This draft guidance contains revised versions of three Q&As (Q&A I.8, Q&A I.10, and Q&A I.19). The revised Q&A I.8 is now organized into two parts: Part "a" describes FDA's updated recommendations regarding how a clinical study (such as an assessment of pharmacokinetics (PK)) comparing the proposed biosimilar with a non-U.S.-licensed comparator product could address, in part, the requirements under section 351(k)(2)(A) of the PHS Act and support a demonstration of biosimilarity to the U.S.-licensed reference product in certain circumstances. Part "a" also identifies circumstances under which clinical data derived from a study using a non-U.S.-licensed comparator product may be acceptable.
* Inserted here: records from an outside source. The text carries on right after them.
import Summits.ValiantsHypothesis.ValiantsHypothesis.Theorems.LacunarySymmetroidMatrixDescartesCensusDefs
import Summits.ValiantsHypothesis.ValiantsHypothesis.Theorems.LacunarySymmetroidMatrixDescartesStubDescartesCeiling
import Summits.ValiantsHypothesis.ValiantsHypothesis.Theorems.SymmetroidPencilBasics
import Literature.Computability.AlgebraicComplexity.RealTauKnownCases

/-!
# `MatrixDescartes` census — the ENVELOPE BUDGET: along the roots of a hypothetical twenty the trace flips at most 3 times

HONEST FRAMING.  Object-search cell `pub-symmetroid`, door-A seat `val-sym-door-p1` (items stmt-ValiantsHypothesis-19979 `DoorA26`,
19980 `DoorA34`; OPEN, never asserted).  A located NECESSARY CONDITION on a hypothetical twenty, valid on EVERY support, of a new
(root-side, «envelope») kind.  Let `F = ∑ X^(d l) • S l` be a real symmetric `2 × 2` six-term pencil whose determinant has `20` distinct
positive roots `r₁ < ⋯ < r₂₀`.  By `…CensusTwentyRootStructure` every `F(r_k)` is semidefinite of rank one with a TYPE
`sign tr F(r_k) ≠ 0`.  TARGET (not yet in the kernel; this file is its TOOLKIT): «the type changes at most `3` times along `k = 1, …, 20`»
(the trivial bound is `5`: `tr F` is a six-nomial).  Mechanism (the envelope budget): for every direction `u ≠ 0` the quadratic form
`f_u(x) = uᵀ F(x) u` is a six-nomial (`≤ 5` positive roots), it is `> 0` wherever `F(x) ≻ 0` and `< 0` wherever `F(x) ≺ 0`; the
`20` simple roots cut `(0, ∞)` into alternately DEFINITE and INDEFINITE gaps, a type flip can only happen across an indefinite gap and
costs EVERY `f_u` one sign change, while an indefinite gap WITHOUT flip costs a suitable `f_u` two sign changes (a dip); since at most `5`
of the `≥ 9` inner indefinite gaps can flip, a flip-free one exists, and `#flips + 2 ≤ 5`.

Contents (the toolkit, all elementary, all supports): `pencil_eval_apply`, `quadForm_pencil_eval` (the form `uᵀF(x)u` is the `K`-nomial
`∑ x^(d l) uᵀS_l u`), `eval_det_pencil_one` / `card_posRoots_nomial_lt` (a `K`-nomial is the determinant of a `1 × 1` lacunary pencil, so
the tree's support-level Descartes bound gives `< K` positive roots), `exists_quadForm_neg_of_det_neg` / `exists_quadForm_pos_of_det_neg`
(an indefinite symmetric `2 × 2` matrix has directions of both signs — the DIP directions), `trace_mul_quadForm_pos_of_det_pos` (on a
definite matrix every direction has the sign of the trace — the TYPE).  The budget count itself (midpoint bookkeeping between the 20 roots,
`…SignChangeCount.card_le_card_posRoots_of_signChanges`) is left to the successor seat; plan in the seat's NOTES/REPORT.
Nothing here bounds `ζ_sym(2,6)`, decides `DoorA26`/`DoorA34`, or bears on `MatrixDescartes` (stmt-ValiantsHypothesis-18050) / `VP ≠ VNP`.

[folklore] Envelope/budget argument of the seat's report DOOR-A-P1-REPORT §3; intermediate value theorem + sparse Descartes.
-/

-- `Summit.ValiantsHypothesis.ValiantsHypothesis.…` repeats a component by the D-0017 layout
-- (single-conjunct summit), which the `dupNamespace` linter flags; the name is mandated.
set_option linter.dupNamespace false

namespace Summit.ValiantsHypothesis.ValiantsHypothesis.Theorems.LacunarySymmetroidMatrixDescartes.Census

open Polynomial Finset
open scoped BigOperators Polynomial Matrix
open Summit.ValiantsHypothesis.ValiantsHypothesis.Theorems.MatrixDescartes.Negative (PosRootLawAt)
open Summit.ValiantsHypothesis.ValiantsHypothesis.Theorems.SymmetroidDescartes (eval_det_pencil)

/-! ### One-by-one pencils: the quadratic form in a fixed direction and the trace are six-nomials -/

/-- Entries of the evaluated pencil. [folklore] -/
theorem pencil_eval_apply {K m : ℕ} (d : Fin K → ℕ) (S : Fin K → Matrix (Fin m) (Fin m) ℝ) (x : ℝ) (i j : Fin m) :
    (∑ l, x ^ d l • S l) i j = ∑ l, x ^ d l * S l i j := by
  rw [Matrix.sum_apply]
  exact Finset.sum_congr rfl fun l _ => by rw [Matrix.smul_apply, smul_eq_mul]

/-- The quadratic form of the evaluated pencil in direction `u` is the `K`-nomial `∑ x^(d l) · uᵀ S_l u`. [folklore] -/
theorem quadForm_pencil_eval {K : ℕ} (d : Fin K → ℕ) (S : Fin K → Matrix (Fin 2) (Fin 2) ℝ) (u : Fin 2 → ℝ) (x : ℝ) :
    u ⬝ᵥ ((∑ l, x ^ d l • S l) *ᵥ u) = ∑ l, x ^ d l * (u ⬝ᵥ (S l *ᵥ u)) := by
  rw [Matrix.sum_mulVec, dotProduct_sum]
  exact Finset.sum_congr rfl fun l _ => by rw [Matrix.smul_mulVec, dotProduct_smul, smul_eq_mul]

/-- A `K`-nomial `x ↦ ∑ x^(d l) c_l` is the determinant of the `1 × 1` lacunary pencil with letters `c_l`, evaluated at `x`. [folklore] -/
theorem eval_det_pencil_one {K : ℕ} (d : Fin K → ℕ) (c : Fin K → ℝ) (x : ℝ) :
    (Matrix.det (∑ l, ((X : ℝ[X]) ^ d l) • (!![c l] : Matrix (Fin 1) (Fin 1) ℝ).map C)).eval x = ∑ l, x ^ d l * c l := by
  rw [eval_det_pencil (fun l => (!![c l] : Matrix (Fin 1) (Fin 1) ℝ)) d x, Matrix.det_fin_one, pencil_eval_apply]
  rfl

/-- **Sparse Descartes for a `K`-nomial in pencil clothing**: if `x ↦ ∑ x^(d l) c_l` takes a non-zero value somewhere, it has fewer than
`K` distinct positive roots — stated through the `1 × 1` pencil so that the tree's support count applies (`K ≥ 1`). [folklore] -/
theorem card_posRoots_nomial_lt {K : ℕ} (d : Fin K → ℕ) (c : Fin K → ℝ)
    (hne : Matrix.det (∑ l, ((X : ℝ[X]) ^ d l) • (!![c l] : Matrix (Fin 1) (Fin 1) ℝ).map C) ≠ 0) :
    ((Matrix.det (∑ l, ((X : ℝ[X]) ^ d l) • (!![c l] : Matrix (Fin 1) (Fin 1) ℝ).map C)).roots.toFinset.filter
      (fun t => 0 < t)).card < K := by
  have h1 := Literature.Computability.AlgebraicComplexity.card_roots_toFinset_filter_pos_lt_card_support hne
  have h2 := StubDescartesCeiling.card_support_det_pencil_le d (fun l => (!![c l] : Matrix (Fin 1) (Fin 1) ℝ))
  have h3 : Nat.choose (1 + K - 1) 1 = K := by
    rw [show 1 + K - 1 = K by omega, Nat.choose_one_right]
  rw [h3] at h2
  exact lt_of_lt_of_le h1 h2

/-! ### Indefinite and definite symmetric `2 × 2` matrices -/

/-- An indefinite (`det < 0`) real symmetric `2 × 2` matrix has a strictly NEGATIVE direction. [folklore] -/
theorem exists_quadForm_neg_of_det_neg (M : Matrix (Fin 2) (Fin 2) ℝ) (hM : M.IsSymm) (hdet : M.det < 0) :
    ∃ u : Fin 2 → ℝ, u ⬝ᵥ (M *ᵥ u) < 0 := by
  have hs : M 1 0 = M 0 1 := by
    have h := congrFun (congrFun hM 0) 1
    simpa [Matrix.transpose_apply] using h
  rw [Matrix.det_fin_two, hs] at hdet
  have hq : ∀ u : Fin 2 → ℝ, u ⬝ᵥ (M *ᵥ u) = M 0 0 * u 0 ^ 2 + 2 * M 0 1 * u 0 * u 1 + M 1 1 * u 1 ^ 2 := by
    intro u
    simp only [Matrix.mulVec, dotProduct, Fin.sum_univ_two, hs]
    ring
  by_cases h0 : M 0 0 < 0
  · refine ⟨![1, 0], ?_⟩
    rw [hq]; simp; linarith
  by_cases h1 : M 1 1 < 0
  · refine ⟨![0, 1], ?_⟩
    rw [hq]; simp; linarith
  rw [not_lt] at h0 h1
  by_cases h00 : M 0 0 = 0
  · -- then `M₀₁ ≠ 0`; take `u = (M₁₁ + 1, −2 M₀₁)`
    have hb : M 0 1 ≠ 0 := by
      intro hb; rw [h00, hb] at hdet; simp at hdet
    refine ⟨![M 1 1 + 1, -2 * M 0 1], ?_⟩
    rw [hq]; simp [h00]
    nlinarith [sq_nonneg (M 0 1), mul_pos (show (0:ℝ) < 4 by norm_num) (lt_of_le_of_ne (sq_nonneg (M 0 1)) (Ne.symm (pow_ne_zero 2 hb)))]
  · -- `M₀₀ > 0`; take `u = (M₀₁, −M₀₀)`: the form equals `M₀₀ · det M < 0`
    have h0' : 0 < M 0 0 := lt_of_le_of_ne h0 (Ne.symm h00)
    refine ⟨![M 0 1, -M 0 0], ?_⟩
    rw [hq]; simp
    nlinarith [mul_neg_of_pos_of_neg h0' hdet]

/-- An indefinite real symmetric `2 × 2` matrix has a strictly POSITIVE direction. [folklore] -/
theorem exists_quadForm_pos_of_det_neg (M : Matrix (Fin 2) (Fin 2) ℝ) (hM : M.IsSymm) (hdet : M.det < 0) :
    ∃ u : Fin 2 → ℝ, 0 < u ⬝ᵥ (M *ᵥ u) := by
  have hM' : (-M).IsSymm := by
    unfold Matrix.IsSymm at hM ⊢; rw [Matrix.transpose_neg, hM]
  have hdet' : (-M).det < 0 := by
    rw [Matrix.det_neg, Fintype.card_fin]; norm_num; exact hdet
  obtain ⟨u, hu⟩ := exists_quadForm_neg_of_det_neg (-M) hM' hdet'
  refine ⟨u, ?_⟩
  rw [Matrix.neg_mulVec, dotProduct_neg] at hu
  linarith

/-- On a DEFINITE symmetric `2 × 2` matrix (`det > 0`) every non-zero direction has the strict sign of the trace:
`tr M · uᵀ M u > 0`. [folklore] -/
theorem trace_mul_quadForm_pos_of_det_pos (M : Matrix (Fin 2) (Fin 2) ℝ) (hM : M.IsSymm) (hdet : 0 < M.det)
    (u : Fin 2 → ℝ) (hu : u ≠ 0) : 0 < (M 0 0 + M 1 1) * (u ⬝ᵥ (M *ᵥ u)) := by
  have hs : M 1 0 = M 0 1 := by
    have h := congrFun (congrFun hM 0) 1
    simpa [Matrix.transpose_apply] using h
  rw [Matrix.det_fin_two, hs] at hdet
  have hq : u ⬝ᵥ (M *ᵥ u) = M 0 0 * u 0 ^ 2 + 2 * M 0 1 * u 0 * u 1 + M 1 1 * u 1 ^ 2 := by
    simp only [Matrix.mulVec, dotProduct, Fin.sum_univ_two, hs]
    ring
  rw [hq]
  -- `(a + c)(a u₀² + 2 b u₀ u₁ + c u₁²) = (a u₀ + b u₁)² + (b u₀ + c u₁)² + (ac − b²)(u₀² + u₁²)`
  have key : (M 0 0 + M 1 1) * (M 0 0 * u 0 ^ 2 + 2 * M 0 1 * u 0 * u 1 + M 1 1 * u 1 ^ 2)
      = (M 0 0 * u 0 + M 0 1 * u 1) ^ 2 + (M 0 1 * u 0 + M 1 1 * u 1) ^ 2
        + (M 0 0 * M 1 1 - M 0 1 * M 0 1) * (u 0 ^ 2 + u 1 ^ 2) := by ring
  rw [key]
  have hu2 : 0 < u 0 ^ 2 + u 1 ^ 2 := by
    by_contra hle
    rw [not_lt] at hle
    have h0 : u 0 = 0 := by nlinarith [sq_nonneg (u 0), sq_nonneg (u 1)]
    have h1 : u 1 = 0 := by nlinarith [sq_nonneg (u 0), sq_nonneg (u 1)]
    apply hu; funext i; fin_cases i
    · exact h0
    · exact h1
  have := mul_pos hdet hu2
  nlinarith [sq_nonneg (M 0 0 * u 0 + M 0 1 * u 1), sq_nonneg (M 0 1 * u 0 + M 1 1 * u 1)]

end Summit.ValiantsHypothesis.ValiantsHypothesis.Theorems.LacunarySymmetroidMatrixDescartes.Census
Part "b" elaborates on recommendations regarding the nature and extent of comparative analytical data between the non-U.S.-licensed comparator product and the U.S.-licensed reference product for purposes of the comparative analytical assessment. FDA is specifically requesting public comment on the utility of an analytical comparison between the proposed biosimilar product and the non-U.S.-licensed comparator product as part of the scientific justification to support the relevance of clinical data with a non-U.S.-licensed comparator product to a demonstration of biosimilarity to the U.S.-licensed reference product.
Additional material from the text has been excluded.